• _Required action_
Find the lines in the records that carry the word "plus". Copy each one.

• _Given entries_
import Summits.QuantumFields.BalabanUV.Beta.GAN24.SecondResponseReadout
import Summits.QuantumFields.BalabanUV.Beta.GAN24.ExchangeBondLegs
import Summits.QuantumFields.BalabanUV.Beta.GAN24.MixedChannelBondSums

/-!
# `BalabanUV.Beta.GAN24.WSlotSourceZeroModeBond` — binder row G-an2-4 ∕ (CONV-C), W-slot road «W3» (gan24-p1 `SKELETON-W3.md` v1.0.2 §7.2∕§8.3),
# ROW W3-F2a, Part D-1 of the assembly: THE FOUR (S3c)-CHANNEL ff DOUBLE-LEG BOND SUMS IN THE UNSANDWICHED CURRENCY, generic data

NOT IN PRINT; OUR BOOKKEEPING (G-an2-4 formalisation swarm, leaf prover `b2b-balaban-gan24-formalise-leaf-20`, gen 18; journal INTENT «W3-ZS*» l.9181;
name PROVISIONAL).  HONEST FRAMING (cell contract, verbatim): «discharging `BetaPertH` makes Bałaban's UV stability UNCONDITIONAL — a real
constructive-QFT result; it is NOT the continuum limit and NOT the Clay problem.»  HONEST DEPENDENCY (verbatim): «continuum YM on T⁴ ⇐ BetaPertH ∧
nine spine estimates (0/9 proved); BetaPertH ⇐ (D1) ∧ (D4) ∧ CAP+tail; G-an2-4 gates asym, D1 and NE2/3/4.»

WHY.  Part B (`WSlotSourceZeroModeStep.inner_value_unitKStep_eq_zero`) takes the four channel facts as
`HasSum (u′ ↦ Σ'_{(y,w)} V u′ y w (inl α) (inl β)) 0` for the middles `V u′ ∈ {(dM_b ∘ K) ∘ dM_{(κ′,u′)}, (dM_{(κ′,u′)} ∘ K) ∘ dM_b,
dM (K2OfK … (κ′,u′)) … b, dM (K2OfK … b) … (κ′,u′)}`.  leaf-06-g9's «W3-S3C*» PART 6 landed the MECHANISMS at generic data: (C1)
`ExchangeBondLegs.hasSum_bond_legs_exchange` IS the first; the first-bond second-response one is the composition of (B1)
`SecondResponseReadout.hasSum_legs_dM_of_biLoc` with the bond series of the multiplier-column position masses of `K2OfK … b` (an
intermediate step of `SecondResponseReadout.inner_resp_swap_eq_zero`, re-traced here over the exported atoms); the two remaining orientations
follow by leaf-14's TRANSPOSITION `MixedChannelBondSums.hasSum_firstBond_of_secondBond` from joint block covariance of the double-leg sums
(an2's `dM_translate` ∕ `K2OfK_translate` ∕ `dM_shiftK_translate`, `comp_shiftK`, gen-8 `tsum_prod_shiftK`).
* §1 `tsum_prod_exchange_translate`, `tsum_prod_resp_translate` — joint covariance of the double-leg sums.
* §2 **`hasSum_exchange_swap_bond`** — summed bond in the FIRST factor (the second-factor orientation IS (C1), consumed by name, not restated).
* §3 **`hasSum_resp_swap_bond`** (`K2OfK … b` fixed, summed `dM` bond), **`hasSum_resp_bond`** (running `K2OfK`, by transposition).
[folklore] Fubini ∕ re-indexing over tree objects BY NAME; generic `d`, `N ≥ 1`; `K` given by decay + site-free coarse-leg charges vanishing on
multiplier legs (+ multiplier second legs vanishing off the coarse lattice for the exchange pair) + block covariance; `S` a `LocStencil` family
with the (S3c) sum rules as `HasSum` HYPOTHESES + block covariance; `M` a block-covariant `VertexFamily`.  Asserts NO shape or value of Bałaban's
tables; discharges NOTHING of ROW W3-F2a by itself (the step instance + plug is Part D-2); NOT «T2Shape», NOT (hW, hWall); NOT «W-slot closed»,
NEVER «G-an2-4 closed»; NOT BetaPertH, NOT continuum, NOT Clay.  0 def, 0 cite, 0 `def … : Prop`, 0 sorry.
-/

noncomputable section

open Finset
open scoped BigOperators
open Literature.MathematicalPhysics.QuantumFieldTheory
open Literature.MathematicalPhysics.QuantumFieldTheory.Balaban1983to89
open Literature.MathematicalPhysics.QuantumFieldTheory.Balaban1983to89.Beta
open Literature.Probability.LatticeModels (Torus.proj)
open ExpKernelCalculus (Site MKer BiLoc Decays VertexFamily comp shiftK comp_shiftK)
open OneStepResolventKernel (Fib LocStencil decays_mono biLoc_mono)
open SecondOrderResponse (colM dM K2OfK cK2 vertexFamily_dM vertexFamily_K2OfK dM_translate K2OfK_translate dM_shiftK_translate)
open BalabanStepJets (locStencil_mono)
open Summit.QuantumFields.BalabanUV.Beta.GAN24.KernelLegCharges (summable_prod_of_biLoc tsum_prod_shiftK)
open Summit.QuantumFields.BalabanUV.Beta.GAN24.ResolventLegCharges (hasSum_sandwich_readout)
open Summit.QuantumFields.BalabanUV.Beta.GAN24.DMBondCharges (hasSum_fibre_swap hasSum_dM_legs_ff)
open Summit.QuantumFields.BalabanUV.Beta.GAN24.SecondResponseReadout (tsum_readout_eq hasSum_legs_dM_of_biLoc)
open Summit.QuantumFields.BalabanUV.Beta.GAN24.ExchangeBondLegs (hasSum_bond_legs_exchange)
open Summit.QuantumFields.BalabanUV.Beta.GAN24.MixedChannelBondSums (hasSum_firstBond_of_secondBond)

namespace Summit.QuantumFields.BalabanUV.Beta.GAN24.WSlotSourceZeroModeBond

variable {d : ℕ} {N : ℕ} [NeZero N]
variable {K : MKer (d + 1) (Fib d)} {C m : ℝ} {ρL ρR : Fin (d + 1) → Fib d → ℝ}
  {S : Fin (d + 1) → Site (d + 1) → MKer (d + 1) (Fib d)} {Cs : ℝ}
  {M : Fin (d + 1) → Site (d + 1) → MKer (d + 1) (Fib d)} {CM : ℝ}

/-! ## §1 Joint block covariance of the double-leg sums -/

omit [NeZero N] in
/-- [folklore] The double-leg sum of the exchange middle `(dM_{(κ,v)} ∘ K) ∘ dM_{(κ′,w)}` is invariant under a joint translation of the two
bonds (block-covariant `K`, `S`, `M`: an2's `dM_translate`, `comp_shiftK`, gen-8 `tsum_prod_shiftK`). -/
theorem tsum_prod_exchange_translate [NeZero N] (hKs : ∀ t, shiftK (-((N : ℤ) • t)) K = K)
    (hSt : ∀ (κ : Fin (d + 1)) (u s : Site (d + 1)), S κ (u + (N : ℤ) • s) = shiftK (-((N : ℤ) • s)) (S κ u))
    (hMt : ∀ (ρ : Fin (d + 1)) (w t : Site (d + 1)), M ρ (w + t) = shiftK (-((N : ℤ) • t)) (M ρ w))
    (κ : Fin (d + 1)) (v : Site (d + 1)) (κ' : Fin (d + 1)) (w t : Site (d + 1)) (f g : Fib d) :
    (∑' yz : Site (d + 1) × Site (d + 1), comp (comp (dM K N S M κ (v + t)) K) (dM K N S M κ' (w + t)) yz.1 yz.2 f g)
      = ∑' yz : Site (d + 1) × Site (d + 1), comp (comp (dM K N S M κ v) K) (dM K N S M κ' w) yz.1 yz.2 f g := by
  rw [dM_translate hKs hSt hMt κ v t, dM_translate hKs hSt hMt κ' w t]
  have h : comp (comp (shiftK (-((N : ℤ) • t)) (dM K N S M κ v)) (shiftK (-((N : ℤ) • t)) K))
        (shiftK (-((N : ℤ) • t)) (dM K N S M κ' w))
      = shiftK (-((N : ℤ) • t)) (comp (comp (dM K N S M κ v) K) (dM K N S M κ' w)) := by
    rw [comp_shiftK, comp_shiftK]
  rw [hKs t] at h
  rw [h]
  exact tsum_prod_shiftK _ _ f g

omit [NeZero N] in
/-- [folklore] The double-leg sum of the second-response middle `dM (K2OfK K N S M κ v) N S M κ′ w` is invariant under a joint translation
of the two bonds (an2's `K2OfK_translate` ⨾ `dM_shiftK_translate`, gen-8 `tsum_prod_shiftK`). -/
theorem tsum_prod_resp_translate [NeZero N] (hKs : ∀ t, shiftK (-((N : ℤ) • t)) K = K)
    (hSt : ∀ (κ : Fin (d + 1)) (u s : Site (d + 1)), S κ (u + (N : ℤ) • s) = shiftK (-((N : ℤ) • s)) (S κ u))
    (hMt : ∀ (ρ : Fin (d + 1)) (w t : Site (d + 1)), M ρ (w + t) = shiftK (-((N : ℤ) • t)) (M ρ w))
    (κ : Fin (d + 1)) (v : Site (d + 1)) (κ' : Fin (d + 1)) (w t : Site (d + 1)) (f g : Fib d) :
    (∑' yz : Site (d + 1) × Site (d + 1), dM (K2OfK K N S M κ (v + t)) N S M κ' (w + t) yz.1 yz.2 f g)
      = ∑' yz : Site (d + 1) × Site (d + 1), dM (K2OfK K N S M κ v) N S M κ' w yz.1 yz.2 f g := by
  rw [K2OfK_translate hKs hSt hMt κ v t, dM_shiftK_translate (K2OfK K N S M κ v) hSt hMt κ' w t]
  exact tsum_prod_shiftK _ _ f g

/-! ## §2 The exchange pair -/

/-- [folklore] **EXCHANGE CHANNEL, summed bond in the FIRST factor**: under the hypotheses of (C1) `ExchangeBondLegs.hasSum_bond_legs_exchange`
plus block covariance of `K`, for every fixed bond `(κ, u)`: `HasSum (u′ ↦ Σ'_{(v,w)} ((dM_{(κ′,u′)} ∘ K) ∘ dM_{(κ,u)})(v,w)_{(inl a, inl b)}) 0` —
(C1) at first bond `(κ′, 0)` summed over the second bond, transposed by leaf-14's `hasSum_firstBond_of_secondBond` (§1 covariance). -/
theorem hasSum_exchange_swap_bond (hK : Decays K C m) (hm : 0 < m) (hKs : ∀ t, shiftK (-((N : ℤ) • t)) K = K)
    (hrow : ∀ α f y, HasSum (fun x' : Site (d + 1) => K ((N : ℤ) • x') y (Sum.inr α) f) (ρL α f))
    (hcol : ∀ β g w, HasSum (fun z' : Site (d + 1) => K w ((N : ℤ) • z') g (Sum.inr β)) (ρR β g))
    (hL0 : ∀ α μ, ρL α (Sum.inr μ) = 0) (hR0 : ∀ β μ, ρR β (Sum.inr μ) = 0)
    (hoffR : ∀ (x z : Site (d + 1)) (a : Fib d) (ρ : Fin (d + 1)), Torus.proj N z ≠ 0 → K x z a (Sum.inr ρ) = 0)
    (hS : LocStencil S Cs m)
    (hS0 : ∀ (κ : Fin (d + 1)) (t : Site (d + 1)) (a b : Fin (d + 1)),
      HasSum (fun vp : Site (d + 1) × Site (d + 1) => S κ t vp.1 vp.2 (Sum.inl a) (Sum.inl b)) 0)
    (hS2 : ∀ (κ : Fin (d + 1)) (p : Site (d + 1)) (a b : Fin (d + 1)),
      HasSum (fun tq : Site (d + 1) × Site (d + 1) => S κ tq.1 p tq.2 (Sum.inl a) (Sum.inl b)) 0)
    (hSt : ∀ (κ : Fin (d + 1)) (u s : Site (d + 1)), S κ (u + (N : ℤ) • s) = shiftK (-((N : ℤ) • s)) (S κ u))
    (hM : VertexFamily M N CM m) (hMt : ∀ (ρ : Fin (d + 1)) (w t : Site (d + 1)), M ρ (w + t) = shiftK (-((N : ℤ) • t)) (M ρ w))
    (κ : Fin (d + 1)) (u : Site (d + 1)) (κ' a b : Fin (d + 1)) :
    HasSum (fun u' : Site (d + 1) => ∑' vw : Site (d + 1) × Site (d + 1),
      comp (comp (dM K N S M κ' u') K) (dM K N S M κ u) vw.1 vw.2 (Sum.inl a) (Sum.inl b)) 0 :=
  hasSum_firstBond_of_secondBond
    (G := fun v w => ∑' vw : Site (d + 1) × Site (d + 1), comp (comp (dM K N S M κ' v) K) (dM K N S M κ w) vw.1 vw.2 (Sum.inl a) (Sum.inl b))
    (fun v w t => tsum_prod_exchange_translate hKs hSt hMt κ' v κ w t _ _) 0 u
    (hasSum_bond_legs_exchange hK hm hrow hcol hL0 hR0 hoffR hS hS0 hS2 hSt hM hMt κ' 0 κ a b)

/-! ## §3 The second-response pair -/

/-- [folklore] **SECOND-RESPONSE CHANNEL, `K2OfK … b` FIXED, summed `dM` bond**: under the hypotheses of (B1)
`SecondResponseReadout.inner_resp_swap_eq_zero`, for every fixed bond `(κ, u)`:
`HasSum (u′ ↦ Σ'_{(v,p)} dM (K2OfK K N S M κ u) N S M κ′ u′ v p (inl a) (inl b)) 0` — per bond (B1) `hasSum_legs_dM_of_biLoc` leaves
`Σ_ρ c_ρ(u′) · Σ' M ρ 0 … ff` with `c_ρ(u′) = Σ'_w colM (K2OfK … κ u) N κ′ u′ ρ w`, and the bond series of `c_ρ` is the sandwich read-out of `dM_b`
on two multiplier charges = ff charges × (`dM_b` on two constant kernel legs) = 0 ((A) `hasSum_dM_legs_ff`; the intermediate step of (B1)
`inner_resp_swap_eq_zero`, re-traced over the exported atoms). -/
theorem hasSum_resp_swap_bond (hK : Decays K C m) (hm : 0 < m)
    (hrow : ∀ α f y, HasSum (fun x' : Site (d + 1) => K ((N : ℤ) • x') y (Sum.inr α) f) (ρL α f))
    (hcol : ∀ β g w, HasSum (fun z' : Site (d + 1) => K w ((N : ℤ) • z') g (Sum.inr β)) (ρR β g))
    (hL0 : ∀ α μ, ρL α (Sum.inr μ) = 0) (hR0 : ∀ β μ, ρR β (Sum.inr μ) = 0) (hS : LocStencil S Cs m)
    (hS0 : ∀ (κ : Fin (d + 1)) (t : Site (d + 1)) (a b : Fin (d + 1)),
      HasSum (fun vp : Site (d + 1) × Site (d + 1) => S κ t vp.1 vp.2 (Sum.inl a) (Sum.inl b)) 0)
    (hM : VertexFamily M N CM m) (hMt : ∀ (ρ : Fin (d + 1)) (w t : Site (d + 1)), M ρ (w + t) = shiftK (-((N : ℤ) • t)) (M ρ w))
    (κ : Fin (d + 1)) (u : Site (d + 1)) (κ' a b : Fin (d + 1)) :
    HasSum (fun u' : Site (d + 1) => ∑' vp : Site (d + 1) × Site (d + 1),
      dM (K2OfK K N S M κ u) N S M κ' u' vp.1 vp.2 (Sum.inl a) (Sum.inl b)) 0 := by
  -- adapted from leaf-06-g9's `SecondResponseReadout.inner_resp_swap_eq_zero` (the `hcm` step), over its exported atoms
  have hC : 0 ≤ C := hK.nonneg (Sum.inl 0)
  have hCs : 0 ≤ Cs := (hS 0 0).nonneg (Sum.inl 0)
  have hCM : 0 ≤ CM := (hM 0 0).nonneg (Sum.inl 0)
  have hm8 : 0 < m / 8 := by positivity
  have hK2 : BiLoc (K2OfK K N S M κ u) ((N : ℤ) • u) ((N : ℤ) • u) (cK2 d C Cs CM m) (m / 8) := vertexFamily_K2OfK hK hC hm hS hM κ u
  have hS8 : LocStencil S Cs (m / 8) := locStencil_mono hS hCs (by linarith)
  have hM8 : VertexFamily M N CM (m / 8) := fun ρ w => biLoc_mono (hM ρ w) hCM (by linarith)
  have hval : ∀ u' : Site (d + 1), (∑' vp : Site (d + 1) × Site (d + 1),
      dM (K2OfK K N S M κ u) N S M κ' u' vp.1 vp.2 (Sum.inl a) (Sum.inl b))
        = ∑ ρ : Fin (d + 1), (∑' w : Site (d + 1), colM (K2OfK K N S M κ u) N κ' u' ρ w) *
            ∑' vp : Site (d + 1) × Site (d + 1), M ρ 0 vp.1 vp.2 (Sum.inl a) (Sum.inl b) :=
    fun u' => (hasSum_legs_dM_of_biLoc hm8 hS8 hS0 hM8 hMt hK2 κ' u' a b).tsum_eq
  -- the multiplier columns of `K` have zero position mass ((S2c), from the row charges)
  have hK0' : ∀ (μ ρ : Fin (d + 1)) (y : Site (d + 1)), HasSum (fun w : Site (d + 1) => colM K N μ y ρ w) 0 := by
    intro μ ρ y
    have h := hrow ρ (Sum.inr μ) ((N : ℤ) • y)
    rwa [hL0] at h
  -- the bond series of the multiplier-column position masses of `K2OfK … κ u` sums to zero
  have hcm : ∀ ρ : Fin (d + 1), HasSum (fun u' : Site (d + 1) => ∑' w : Site (d + 1), colM (K2OfK K N S M κ u) N κ' u' ρ w) 0 := by
    intro ρ
    have hVb := (vertexFamily_dM (N := N) hK hC hS hM hm le_rfl) κ u
    have hsand := hasSum_sandwich_readout hK hm hVb (half_pos hm) ρ κ' (hrow ρ) (hcol κ')
    have hR : (∑' yw : Site (d + 1) × Site (d + 1), ∑ f, ∑ g, ρL ρ f * dM K N S M κ u yw.1 yw.2 f g * ρR κ' g) = 0 := by
      rw [tsum_readout_eq (hL0 ρ) (hR0 κ') (fun f g => summable_prod_of_biLoc hVb (half_pos hm) f g)]
      refine Finset.sum_eq_zero fun a _ => Finset.sum_eq_zero fun b _ => ?_
      rw [(hasSum_dM_legs_ff hK hm hK0' hS hS0 hM hMt κ u a b).tsum_eq, mul_zero]
    rw [hR] at hsand
    have hG : HasSum (fun wu : Site (d + 1) × Site (d + 1) => colM (K2OfK K N S M κ u) N κ' wu.2 ρ wu.1) 0 := by
      have h := hsand.neg
      rw [neg_zero] at h
      exact h.congr_fun fun wu => by simp only [colM, K2OfK]
    have h := hasSum_fibre_swap hG.summable (fun w => (hG.summable.prod_factor w).hasSum)
    rwa [← hG.summable.tsum_prod, hG.tsum_eq] at h
  have h := hasSum_sum (s := (Finset.univ : Finset (Fin (d + 1)))) fun ρ _ =>
    (hcm ρ).mul_right (∑' vp : Site (d + 1) × Site (d + 1), M ρ 0 vp.1 vp.2 (Sum.inl a) (Sum.inl b))
  simp only [zero_mul, Finset.sum_const_zero] at h
  exact h.congr_fun fun u' => hval u'

/-- [folklore] **SECOND-RESPONSE CHANNEL, RUNNING `K2OfK`, fixed `dM` bond**: under the same hypotheses plus block covariance of `K` and `S`,
for every fixed bond `(κ, u)`: `HasSum (u′ ↦ Σ'_{(v,p)} dM (K2OfK K N S M κ′ u′) N S M κ u v p (inl a) (inl b)) 0` — `hasSum_resp_swap_bond` at
first bond `(κ′, 0)` in the `K2OfK` slot with the `dM` bond summed, transposed by leaf-14's `hasSum_firstBond_of_secondBond` (§1 covariance). -/
theorem hasSum_resp_bond (hK : Decays K C m) (hm : 0 < m) (hKs : ∀ t, shiftK (-((N : ℤ) • t)) K = K)
    (hrow : ∀ α f y, HasSum (fun x' : Site (d + 1) => K ((N : ℤ) • x') y (Sum.inr α) f) (ρL α f))
    (hcol : ∀ β g w, HasSum (fun z' : Site (d + 1) => K w ((N : ℤ) • z') g (Sum.inr β)) (ρR β g))
    (hL0 : ∀ α μ, ρL α (Sum.inr μ) = 0) (hR0 : ∀ β μ, ρR β (Sum.inr μ) = 0) (hS : LocStencil S Cs m)
    (hS0 : ∀ (κ : Fin (d + 1)) (t : Site (d + 1)) (a b : Fin (d + 1)),
      HasSum (fun vp : Site (d + 1) × Site (d + 1) => S κ t vp.1 vp.2 (Sum.inl a) (Sum.inl b)) 0)
    (hSt : ∀ (κ : Fin (d + 1)) (u s : Site (d + 1)), S κ (u + (N : ℤ) • s) = shiftK (-((N : ℤ) • s)) (S κ u))
    (hM : VertexFamily M N CM m) (hMt : ∀ (ρ : Fin (d + 1)) (w t : Site (d + 1)), M ρ (w + t) = shiftK (-((N : ℤ) • t)) (M ρ w))
    (κ : Fin (d + 1)) (u : Site (d + 1)) (κ' a b : Fin (d + 1)) :
    HasSum (fun u' : Site (d + 1) => ∑' vp : Site (d + 1) × Site (d + 1),
      dM (K2OfK K N S M κ' u') N S M κ u vp.1 vp.2 (Sum.inl a) (Sum.inl b)) 0 :=
  hasSum_firstBond_of_secondBond
    (G := fun v w => ∑' vp : Site (d + 1) × Site (d + 1), dM (K2OfK K N S M κ' v) N S M κ w vp.1 vp.2 (Sum.inl a) (Sum.inl b))
    (fun v w t => tsum_prod_resp_translate hKs hSt hMt κ' v κ w t _ _) 0 u
    (hasSum_resp_swap_bond hK hm hrow hcol hL0 hR0 hS hS0 hM hMt κ' 0 κ a b)

end Summit.QuantumFields.BalabanUV.Beta.GAN24.WSlotSourceZeroModeBond

end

• _Output for this exercise_
plus block covariance of `K`, for every fixed bond `(κ, u)`: `HasSum (u′ ↦ Σ'_{(v,w)} ((dM_{(κ′,u′)} ∘ K) ∘ dM_{(κ,u)})(v,w)_{(inl a, inl b)}) 0` —
/-- [folklore] **SECOND-RESPONSE CHANNEL, RUNNING `K2OfK`, fixed `dM` bond**: under the same hypotheses plus block covariance of `K` and `S`,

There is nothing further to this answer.